Show HN: Instrumentl, get matched with scientific grants and easily apply online - gauri
https://www.instrumentl.com
======
gauri
Hey guys! We're a team of 4 former scientists, university administrators, and
hackers who are working on building a better system for science funding.

We're starting with a set of features we think will save researchers a ton of
time. 1. We match researchers with perfect grants 2. Researchers can apply to
their matches via easy online applications form 3. We handle any required
formatting and make sure the application is complete before sending it off to
the funder.

We'd love to hear what folks on HN think.

------
dakr
A great service!
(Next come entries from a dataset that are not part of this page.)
import Literature.Barriers.QuantumAdvantage.AaronsonChenTableauFields
import Literature.Barriers.QuantumAdvantage.AaronsonChenTableau
import Literature.Computability.Complexity.PSpaceSignedSum
import Literature.Computability.Complexity.PSpaceClosure
import Literature.Computability.Complexity.LengthCompare
import HarnessLib

/-!
# The tableau threshold language of the `PSPACE^{TQBF}` simulator (Aaronson–Chen, Lemma 5.3) is in `PSPACE`

Sequel of `AaronsonChenTableauFields.lean` (formats, extractors, checks, weights) and
`AaronsonChenTableau.lean` (admissibility `tabAdm`, the counting identity `sum_tabAdm`). Here the
one-bit checks become LANGUAGES and the threshold language is assembled:

* `testLang f = {v | f v = [1]}` is in `P` for `f ∈ FP` (normalising by `eqC [1]`);
* `LocL` (the local check), `GcondS`, `ASet` (guess condition, guess bit) `∈ P`; the guess language
  `GuessL B = {v | gcond v → (a v ↔ pay v ∈ B)}` `∈ PSPACE` for `B ∈ PSPACE`;
* `AdmL`, `AdmG B` (polynomially bounded universal quantification over the offsets,
  `polyForall_mem_PSPACE`), `InitS`, and **`Adm B ∈ PSPACE`**;
* **`acH B r`** `= {u | 0 < signedSum (Adm B) wpZ wnZ (r(|pad|)) u}` and **`acH_mem_PSPACE`**
  (`signedSum_pos_mem_PSPACE`, weights `≤ 1`);
* the semantics of the checks on well-formed strings: `argV_mkV_eq_chkArg` (the record fed to
  `stepChkT` is the `chkArg` record of the item against the state before it), `locT_mkV` (the local
  check computes the spec `locVal`), `gcond_mkV` (guess condition = `guessAt`), `initT_mkZ`,
  `mkZ_mem_AdmL_iff`, `mkZ_mem_AdmG_iff`, `itemOK_iff` (itemOK = trusting step + guess condition)
  and **`mkZ_mem_Adm_iff`**: `⟨encInst …, Y⟩ ∈ Adm B` iff the tableau block of `Y` is admissible
  (`tabAdm B gts s₀ s₀ tab = true`) and the copied final states decode to the final states of the
  two walks (`tabFin`), via the index form `tabAdm_iff_forall` of admissibility.

## References

* S. Aaronson, L. Chen, CCC 2017, §5.3 (pp. 22–23: "all the computations can be done in PSPACE")
  [AaronsonChen2017].
* S. Arora, B. Barak, *Computational Complexity: A Modern Approach*, CUP 2009, §4.2 (closure of
  PSPACE; TQBF), Thm. 4.13 [AroraBarakCC2009].
-/

noncomputable section

namespace Literature.Barriers.QuantumAdvantage

namespace AcTab

open _root_.Computability Polynomial Literature.Computability.Complexity Literature.Computability.Complexity.Brick
  Literature.Computability.Complexity.Plumb Literature.Computability.Cryptography Literature.Computability.QuantumComplexity
  Literature.Computability.QuantumComplexity.ADH

attribute [-simp] Brick.nthF_zero Brick.sndPow_zero

variable {N : ℕ}

/-! ### Test languages -/

/-- The language of a string test: `{v | f v = [1]}`. [folklore] -/
def testLang (f : List Bool → List Bool) : Language Bool := {v | f v = [true]}

/-- Membership in a test language. [folklore] -/
@[simp] theorem mem_testLang {f : List Bool → List Bool} {v : List Bool} : v ∈ testLang f ↔ f v = [true] := Iff.rfl

/-- **A test language of an `FP` function is in `P`** (normalise the test by `eqC [1]`, which is
one-bit on every input). [cite: AroraBarakCC2009, §1.3] -/
theorem testLang_mem_P {f : List Bool → List Bool} (hf : f ∈ FP) : testLang f ∈ Classes.P := by
  refine mem_P_of_mem_FP (eqC_mem_FP [true] hf) (testLang f) fun w => ⟨fun hw => ?_, fun hw => ?_⟩
  · rw [eqC_apply, decide_eq_true (show f w = [true] from hw)]
  · rw [eqC_apply, decide_eq_false (show ¬ f w = [true] from hw)]
import Summits.BirchSwinnertonDyer.BirchSwinnertonDyer.Theorems.ResidualThetaTransportAtTwoResidualSignedLambdaLowerCMAtTwoAtTwoLocalKummer
import HarnessLib

/-!
# T1 (AtTwo package), part 2: THE local value character `c₂ : 𝔉₂ →+ CharacterModule D₂` EXISTS (value-pinned on local Θ-Kummer data,
# `ℤ₂`-balanced against the functorial scalar action `DlocSMul`)

Route `ResidualThetaTransportAtTwo` (RTT), crux RSL_g `ResidualSignedLambdaLowerCMAtTwo` (stmt-BirchSwinnertonDyer-22608), line «onepair», GLUE-SPEC-g18 §1
T1 (b); seat `prover-bsd-wall-tp2-p2x-w2` g20 (`--supports`, closes nothing). THEOREMS ONLY (no definition, no named fact,
no instance, no `sorry`). BSD is not proved by any of this; RSL_g stays OPEN.

* §1 `exists_cocycle_DlocSMul` (`DlocSMul w a [ψ] = [a • ψ]` with an explicit cocycle). The `ℤ₂`-MODULE structure through `DlocSMul` and its
  functoriality (`DlocSMul_one/_mul/_add/_zero`, `dlocModule`, `dlocModule_smul_def`) are the LEAD's `…DlocPadicModule.lean` (p702669) — not repeated here.
* §2 **`exists_c₂`** — on the habitat (`GoodSS W 2`, `κ` cyclotomic, `v ∋ 2`) there is `c₂ : ((Fin n → E(ℚ_{∞,v})) →+ ℤ₂) →+ CharacterModule D₂` with
  (VAL) = `AtTwoPins.hc₂` VERBATIM (the value `(t(2^kQ) mod 2^k)·2^{-k}` on EVERY local Θ-Kummer datum; well defined by part 1
  `levelValue_eq_of_localKummerData`, total by `exists_localKummerData`) and (LIN) `c₂ (a • t) y = c₂ t (DlocSMul v (ι a) y)` (= `AtTwoPins.hc₂_smul` under
  `hD₂`) — the LOCAL twin of S2's `PlusValue.exists_plusPair` (p690960).

References: [Kobayashi2003] Thm. 6.2, (8.23) (p. 18); [PerrinRiou1994Invent] §3.6.1; [MilneADT2006] I §6; [Greenberg1989] §1 p. 98;
[SerreGaloisCohomology1997] I §2.2.
-/

set_option autoImplicit false
-- the Theorems namespace of this sub repeats the summit name by design (D-0017 nested layout)
set_option linter.dupNamespace false

noncomputable section

open scoped Classical

namespace Summit.BirchSwinnertonDyer.BirchSwinnertonDyer.Theorems.ThetaTransport.AtTwoPackage

open CategoryTheory Field NumberField IsDedekindDomain WeierstrassCurve
  Literature.NumberTheory.EllipticCurves Literature.NumberTheory.GaloisRepresentations
  Literature.NumberTheory.EllipticCurves.GreenbergSelmer Literature.NumberTheory.EllipticCurves.CyclotomicLayer
  Literature.NumberTheory.EllipticCurves.Kobayashi2003 Literature.NumberTheory.EllipticCurves.Sprung2012
  Summit.BirchSwinnertonDyer.BirchSwinnertonDyer.Theorems.OnePair

/-! ## §1 The functorial scalar action on an explicit cocycle -/

section Scalar

variable (S : Set (PadicAlgCl 2)) (κ : ZpExtension ℚ 2) (ρ : FramedGaloisRep ℚ ↥(padicCoeffIntegers S) 2) (w : HeightOneSpectrum (𝓞 ℚ))

/-- **`DlocSMul w a [ψ] = [a • ψ]`**: the scalar action on `D_w` on an explicit cocycle is the class of the cocycle with values `a • ψ(τ)`
(`cohomologyMap_oneCocycleClass`). [cite: Greenberg1989, §1 p. 98] [cite: SerreGaloisCohomology1997, I §2.2] -/
theorem exists_cocycle_DlocSMul (a : ↥(padicCoeffIntegers S))
    (ψ : contOneCocycles (subgroupRep (localRepOf (cofreeGaloisModule S ρ) w) (kerGroup κ w))) :
    ∃ ψ' : contOneCocycles (subgroupRep (localRepOf (cofreeGaloisModule S ρ) w) (kerGroup κ w)),
      oneCocycleClass _ ψ' = DlocSMul S κ ρ w a (oneCocycleClass _ ψ) ∧
      ∀ τ, (ψ'.1 τ : Cofree ρ ↥(padicCoeffField S)) = a • (ψ.1 τ : Cofree ρ ↥(padicCoeffField S)) :=
  ⟨contOneCocycles.pullback (ContinuousMonoidHom.id _)
      (resIdHom (subgroupRepMap (Y := localRepOf (cofreeGaloisModule S ρ) w) (cofreeLocalScalar S ρ a w) (kerGroup κ w))) ψ,
    (cohomologyMap_oneCocycleClass _ ψ).symm, fun _ ↦ rfl⟩

end Scalar

/-! ## §2 THE local value character `c₂` -/

section Character

variable (S : Set (PadicAlgCl 2)) (ρ : FramedGaloisRep ℚ ↥(padicCoeffIntegers S) 2)
  (W : WeierstrassCurve ℚ) [W.IsElliptic] [W.IsGloballyMinimal] {r : ℕ} (Θ : Cofree ρ ↥(padicCoeffField S) ≃+ (Fin r → ↥(W.geomPrimaryTorsion 2)))
  (κ : ZpExtension ℚ 2) (v : HeightOneSpectrum (𝓞 ℚ))
  (hΘ : ∀ (δ : absoluteGaloisGroup (v.adicCompletion ℚ)) (m : Cofree ρ ↥(padicCoeffField S)) (i : Fin r),
    Θ (resGalOfEmb (closureEmb (K := ℚ) (v.adicCompletion ℚ)) δ • m) i =
      resGalOfEmb (closureEmb (K := ℚ) (v.adicCompletion ℚ)) δ • Θ m i)

set_option maxHeartbeats 800000 in
include hΘ in
/-- **THE local value character at `2` EXISTS** (GLUE-SPEC-g18 T1 (b); local twin of S2 `PlusValue.exists_plusPair`). On the habitat (`GoodSS W 2`, `κ`
cyclotomic, `v ∋ 2`) there is `c₂ : ((Fin n → E(ℚ_{∞,v})) →+ ℤ₂) →+ CharacterModule D₂`, `D₂ = H¹(ℚ_{∞,v}, A_ρ)`, with
(VAL) `c₂ t y = (t(2^k Q) mod 2^k)·2^{-k}` on EVERY local Θ-Kummer datum `(ψ, Q, k)` of `y` (VERBATIM `AtTwoPins.hc₂`; total by `exists_localKummerData`,
well defined by `levelValue_eq_of_localKummerData`, biadditive by the sum datum and `levelValue_add`), and
(LIN) `c₂ (a • t) y = c₂ t (DlocSMul v (ι a) y)` (the scalar datum `(a • ψ, N • Q, k)`, `N = a mod 2^{E+k}`; = `AtTwoPins.hc₂_smul` once `a • y` is
`DlocSMul v (ι a) y`). [cite: Kobayashi2003, Thm. 6.2 and (8.23) (p. 18)] [cite: PerrinRiou1994Invent, §3.6.1] [cite: MilneADT2006, Ch. I §6] -/
theorem exists_c₂ (hGood : Rank1Residual.GoodSS W 2) (hκ : κ.IsCyclotomic) (hv : ((2 : ℕ) : 𝓞 ℚ) ∈ v.asIdeal) :
    ∃ c₂ : ((Fin r → ↥(localTowerPointsOfEmb κ (closureEmb (K := ℚ) (v.adicCompletion ℚ)) W)) →+ ℤ_[2]) →+ CharacterModule (Dloc S κ ρ v),
      (∀ (t : (Fin r → ↥(localTowerPointsOfEmb κ (closureEmb (K := ℚ) (v.adicCompletion ℚ)) W)) →+ ℤ_[2])
        (y : Dloc S κ ρ v) (ψ : contOneCocycles (subgroupRep (localRepOf (cofreeGaloisModule S ρ) v) (kerGroup κ v)))
        (Q : Fin r → localPoints W (v.adicCompletion ℚ)) (k : ℕ)
        (hQ : ∀ i, (2 ^ k) • Q i ∈ localTowerPointsOfEmb κ (closureEmb (K := ℚ) (v.adicCompletion ℚ)) W),
        oneCocycleClass (subgroupRep (localRepOf (cofreeGaloisModule S ρ) v) (kerGroup κ v)) ψ = y →
        (∀ (τ : ↥(kerGroup κ v)) (i : Fin r), pointsMapOfEmb W (closureEmb (K := ℚ) (v.adicCompletion ℚ))
          ((Θ (ψ.1 τ) i : ↥(W.geomPrimaryTorsion 2)) : W.geomPoints) = (τ : absoluteGaloisGroup (v.adicCompletion ℚ)) • Q i - Q i) →
        c₂ t y = (PadicInt.toZModPow k (t (fun i => ⟨(2 ^ k) • Q i, hQ i⟩))).val • ((((2 : ℚ) ^ k)⁻¹ : ℚ) : AddCircle (1 : ℚ))) ∧
      (∀ (a : ℤ_[2]) (t : (Fin r → ↥(localTowerPointsOfEmb κ (closureEmb (K := ℚ) (v.adicCompletion ℚ)) W)) →+ ℤ_[2]) (y : Dloc S κ ρ v),
        c₂ (a • t) y = c₂ t (DlocSMul S κ ρ v (padicIntToCoeffIntegers S a) y)) := by
  -- the chosen local Kummer data
  choose ψ Q k hcl hQT hkum using fun y : Dloc S κ ρ v ↦ exists_localKummerData S ρ W Θ κ v hΘ hGood hκ hv y
  -- the value on the chosen datum and its independence of the datum
  have hval : ∀ (t : (Fin r → ↥(localTowerPointsOfEmb κ (closureEmb (K := ℚ) (v.adicCompletion ℚ)) W)) →+ ℤ_[2]) (y : Dloc S κ ρ v)
      (ψ' : contOneCocycles (subgroupRep (localRepOf (cofreeGaloisModule S ρ) v) (kerGroup κ v)))
      (Q' : Fin r → localPoints W (v.adicCompletion ℚ)) (k' : ℕ)
      (hQ' : ∀ i, (2 ^ k') • Q' i ∈ localTowerPointsOfEmb κ (closureEmb (K := ℚ) (v.adicCompletion ℚ)) W),
      oneCocycleClass _ ψ' = y →
      (∀ (τ : ↥(kerGroup κ v)) (i : Fin r), pointsMapOfEmb W (closureEmb (K := ℚ) (v.adicCompletion ℚ))
        ((Θ (ψ'.1 τ) i : ↥(W.geomPrimaryTorsion 2)) : W.geomPoints) = (τ : absoluteGaloisGroup (v.adicCompletion ℚ)) • Q' i - Q' i) →
      ((PadicInt.toZModPow (k y) (t (fun i ↦ ⟨(2 ^ k y) • Q y i, hQT y i⟩))).val • ((((2 : ℚ) ^ k y)⁻¹ : ℚ) : AddCircle (1 : ℚ)) :
          AddCircle (1 : ℚ)) =
        (PadicInt.toZModPow k' (t (fun i ↦ ⟨(2 ^ k') • Q' i, hQ' i⟩))).val • ((((2 : ℚ) ^ k')⁻¹ : ℚ) : AddCircle (1 : ℚ)) :=
    fun t y ψ' Q' k' hQ' hψ' hK' ↦
      levelValue_eq_of_localKummerData S ρ W Θ κ v hΘ t (ψ y) ψ' (by rw [hcl y, hψ']) (Q y) Q' (k y) k' (hQT y) hQ' (hkum y) hK'
  -- additivity in `y`: the sum datum
  have hadd_y : ∀ (t : (Fin r → ↥(localTowerPointsOfEmb κ (closureEmb (K := ℚ) (v.adicCompletion ℚ)) W)) →+ ℤ_[2]) (y y' : Dloc S κ ρ v),
      ((PadicInt.toZModPow (k (y + y')) (t (fun i ↦ ⟨(2 ^ k (y + y')) • Q (y + y') i, hQT (y + y') i⟩))).val •
          ((((2 : ℚ) ^ k (y + y'))⁻¹ : ℚ) : AddCircle (1 : ℚ)) : AddCircle (1 : ℚ)) =
        (PadicInt.toZModPow (k y) (t (fun i ↦ ⟨(2 ^ k y) • Q y i, hQT y i⟩))).val • ((((2 : ℚ) ^ k y)⁻¹ : ℚ) : AddCircle (1 : ℚ)) +
          (PadicInt.toZModPow (k y') (t (fun i ↦ ⟨(2 ^ k y') • Q y' i, hQT y' i⟩))).val • ((((2 : ℚ) ^ k y')⁻¹ : ℚ) : AddCircle (1 : ℚ)) := by
    intro t y y'
    have hQQ : ∀ i, (2 ^ (k y + k y')) • (Q y i + Q y' i) ∈ localTowerPointsOfEmb κ (closureEmb (K := ℚ) (v.adicCompletion ℚ)) W := by
      intro i
      rw [smul_add]
      refine add_mem ?_ ?_
      · rw [pow_add, mul_comm, mul_smul]
        exact AddSubgroup.nsmul_mem _ (hQT y i) _
      · rw [pow_add, mul_smul]
        exact AddSubgroup.nsmul_mem _ (hQT y' i) _
    have hK : ∀ (τ : ↥(kerGroup κ v)) (i : Fin r), pointsMapOfEmb W (closureEmb (K := ℚ) (v.adicCompletion ℚ))
        ((Θ ((ψ y + ψ y').1 τ) i : ↥(W.geomPrimaryTorsion 2)) : W.geomPoints) =
          (τ : absoluteGaloisGroup (v.adicCompletion ℚ)) • (Q y i + Q y' i) - (Q y i + Q y' i) := by
      intro τ i
      have e : ((ψ y + ψ y').1 τ : Cofree ρ ↥(padicCoeffField S)) = (ψ y).1 τ + (ψ y').1 τ := rfl
      rw [e, map_add, Pi.add_apply, AddMemClass.coe_add, map_add, hkum y τ i, hkum y' τ i, smul_add]
      abel
    rw [hval t (y + y') (ψ y + ψ y') (fun i ↦ Q y i + Q y' i) (k y + k y') hQQ (by rw [oneCocycleClass_add, hcl y, hcl y']) hK]
    have hid : (fun i ↦ (⟨(2 ^ (k y + k y')) • (Q y i + Q y' i), hQQ i⟩ : ↥(localTowerPointsOfEmb κ (closureEmb (K := ℚ) (v.adicCompletion ℚ)) W))) =
        (2 ^ k y') • (fun i ↦ (⟨(2 ^ k y) • Q y i, hQT y i⟩ : ↥(localTowerPointsOfEmb κ (closureEmb (K := ℚ) (v.adicCompletion ℚ)) W))) +
          (2 ^ k y) • (fun i ↦ (⟨(2 ^ k y') • Q y' i, hQT y' i⟩ : ↥(localTowerPointsOfEmb κ (closureEmb (K := ℚ) (v.adicCompletion ℚ)) W))) := by
      funext i
      apply Subtype.ext
      simp only [Pi.add_apply, Pi.smul_apply, AddMemClass.coe_add, AddSubgroupClass.coe_nsmul]
      rw [smul_add, smul_smul, smul_smul, ← pow_add, ← pow_add, add_comm (k y') (k y)]
    rw [hid, map_add, map_nsmul, map_nsmul, nsmul_eq_mul, nsmul_eq_mul, Nat.cast_pow, Nat.cast_pow]
    have h1 := PlusValue.levelValue_add (p := 2) (k y + k y') ((2 : ℤ_[2]) ^ k y' * t (fun i ↦ ⟨(2 ^ k y) • Q y i, hQT y i⟩))
      ((2 : ℤ_[2]) ^ k y * t (fun i ↦ ⟨(2 ^ k y') • Q y' i, hQT y' i⟩))
    have h2 := PlusValue.levelValue_mul_pow (p := 2) (k y) (k y') (t (fun i ↦ ⟨(2 ^ k y) • Q y i, hQT y i⟩))
    have h3 := PlusValue.levelValue_mul_pow (p := 2) (k y') (k y) (t (fun i ↦ ⟨(2 ^ k y') • Q y' i, hQT y' i⟩))
    rw [add_comm (k y') (k y)] at h3
    push_cast at h1 h2 h3 ⊢
    rw [h1, h2, h3]
  -- additivity in `t`
  have hadd_t : ∀ (t t' : (Fin r → ↥(localTowerPointsOfEmb κ (closureEmb (K := ℚ) (v.adicCompletion ℚ)) W)) →+ ℤ_[2]) (y : Dloc S κ ρ v),
      ((PadicInt.toZModPow (k y) ((t + t') (fun i ↦ ⟨(2 ^ k y) • Q y i, hQT y i⟩))).val • ((((2 : ℚ) ^ k y)⁻¹ : ℚ) : AddCircle (1 : ℚ)) :
          AddCircle (1 : ℚ)) =
        (PadicInt.toZModPow (k y) (t (fun i ↦ ⟨(2 ^ k y) • Q y i, hQT y i⟩))).val • ((((2 : ℚ) ^ k y)⁻¹ : ℚ) : AddCircle (1 : ℚ)) +
          (PadicInt.toZModPow (k y) (t' (fun i ↦ ⟨(2 ^ k y) • Q y i, hQT y i⟩))).val • ((((2 : ℚ) ^ k y)⁻¹ : ℚ) : AddCircle (1 : ℚ)) := by
    intro t t' y
    rw [AddMonoidHom.add_apply]
    have h := PlusValue.levelValue_add (p := 2) (k y) (t (fun i ↦ ⟨(2 ^ k y) • Q y i, hQT y i⟩)) (t' (fun i ↦ ⟨(2 ^ k y) • Q y i, hQT y i⟩))
    push_cast at h ⊢
    exact h
  -- the map
  have hC : ∃ c₂ : ((Fin r → ↥(localTowerPointsOfEmb κ (closureEmb (K := ℚ) (v.adicCompletion ℚ)) W)) →+ ℤ_[2]) →+ CharacterModule (Dloc S κ ρ v),
      ∀ t y, c₂ t y = ((PadicInt.toZModPow (k y) (t (fun i ↦ ⟨(2 ^ k y) • Q y i, hQT y i⟩))).val •
        ((((2 : ℚ) ^ k y)⁻¹ : ℚ) : AddCircle (1 : ℚ)) : AddCircle (1 : ℚ)) :=
    ⟨AddMonoidHom.mk' (fun t ↦ (AddMonoidHom.mk'
        (fun y : Dloc S κ ρ v ↦ ((PadicInt.toZModPow (k y) (t (fun i ↦ ⟨(2 ^ k y) • Q y i, hQT y i⟩))).val •
          ((((2 : ℚ) ^ k y)⁻¹ : ℚ) : AddCircle (1 : ℚ)) : AddCircle (1 : ℚ))) (hadd_y t) : CharacterModule (Dloc S κ ρ v)))
      (fun t t' ↦ DFunLike.ext _ _ fun y ↦ hadd_t t t' y), fun _ _ ↦ rfl⟩
  obtain ⟨c₂, hc₂⟩ := hC
  refine ⟨c₂, fun t y ψ' Q' k' hQ' hψ' hK' ↦ by rw [hc₂]; exact hval t y ψ' Q' k' hQ' hψ' hK', fun a t y ↦ ?_⟩
  -- (LIN): the scalar datum `(a • ψ_y, N • Q_y, k_y)`, `N = a mod 2^(E + k_y)`
  rw [hc₂, hc₂, AddMonoidHom.smul_apply]
  obtain ⟨E, hE⟩ := exists_pow_smul_localCocycle_eq_zero S ρ W Θ κ v (ψ y)
  have hE' : ∀ τ, (2 ^ (E + k y)) • ((ψ y).1 τ : Cofree ρ ↥(padicCoeffField S)) = 0 := fun τ ↦ by
    rw [pow_add, mul_comm, mul_smul, hE τ, smul_zero]
  obtain ⟨ψa, hψa, hψav⟩ := exists_cocycle_DlocSMul S κ ρ v (padicIntToCoeffIntegers S a) (ψ y)
  have hQa : ∀ i, (2 ^ k y) • ((PadicInt.toZModPow (E + k y) a).val • Q y i) ∈
      localTowerPointsOfEmb κ (closureEmb (K := ℚ) (v.adicCompletion ℚ)) W := fun i ↦ by
    rw [smul_comm]
    exact AddSubgroup.nsmul_mem _ (hQT y i) _
  have hKa : ∀ (τ : ↥(kerGroup κ v)) (i : Fin r), pointsMapOfEmb W (closureEmb (K := ℚ) (v.adicCompletion ℚ))
      ((Θ (ψa.1 τ) i : ↥(W.geomPrimaryTorsion 2)) : W.geomPoints) =
        (τ : absoluteGaloisGroup (v.adicCompletion ℚ)) • ((PadicInt.toZModPow (E + k y) a).val • Q y i) -
          (PadicInt.toZModPow (E + k y) a).val • Q y i := by
    intro τ i
    have e : (ψa.1 τ : Cofree ρ ↥(padicCoeffField S)) = (PadicInt.toZModPow (E + k y) a).val • ((ψ y).1 τ : Cofree ρ ↥(padicCoeffField S)) := by
      rw [hψav τ, PlusValue.coeff_smul_eq_nsmul_of_pow_smul_eq_zero a _ (E + k y) (hE' τ)]
    rw [e, map_nsmul, Pi.smul_apply, AddSubgroupClass.coe_nsmul, map_nsmul, hkum y τ i, smul_sub, smul_comm]
  rw [hval t (DlocSMul S κ ρ v (padicIntToCoeffIntegers S a) y) ψa _ (k y) hQa (by rw [hψa, hcl y]) hKa]
  have hid : (fun i ↦ (⟨(2 ^ k y) • ((PadicInt.toZModPow (E + k y) a).val • Q y i), hQa i⟩ :
      ↥(localTowerPointsOfEmb κ (closureEmb (K := ℚ) (v.adicCompletion ℚ)) W))) =
      (PadicInt.toZModPow (E + k y) a).val • (fun i ↦ (⟨(2 ^ k y) • Q y i, hQT y i⟩ : ↥(localTowerPointsOfEmb κ (closureEmb (K := ℚ) (v.adicCompletion ℚ)) W))) := by
    funext i
    apply Subtype.ext
    simp only [Pi.smul_apply, AddSubgroupClass.coe_nsmul]
    rw [smul_comm]
  rw [hid, map_nsmul, PlusValue.toZModPow_smul_eq_toZModPow_nsmul (k y) E a _]

end Character

end Summit.BirchSwinnertonDyer.BirchSwinnertonDyer.Theorems.ThetaTransport.AtTwoPackage

end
As a grad student I experienced how much time can be sunk
into applying for grants. It can be a real deterrent to looking for new
sources of funding and partners.

I love that I can enter information once, and have it formatted automatically
for different applications. This is such a time saver and relief from tedium.

------
kunle
I know Gauri and team real well - they are awesome, and this should have
existed years ago. Glad to see them finally launch this.

------
klegault
Science funding has never been tighter: This company sounds amazing!

------
vfrancella
What a great idea! You sound like some super smart ladies!

------
carlosaave
For the love of science!

------
pabloam
Stand back...SCIENCE!!

------
rachelb666
HELL YESSSSS SCIENCE

------
yemmy
Love! We need this.

------
rachelb666
CANT GET ENOUGH

------
andrevan
Science!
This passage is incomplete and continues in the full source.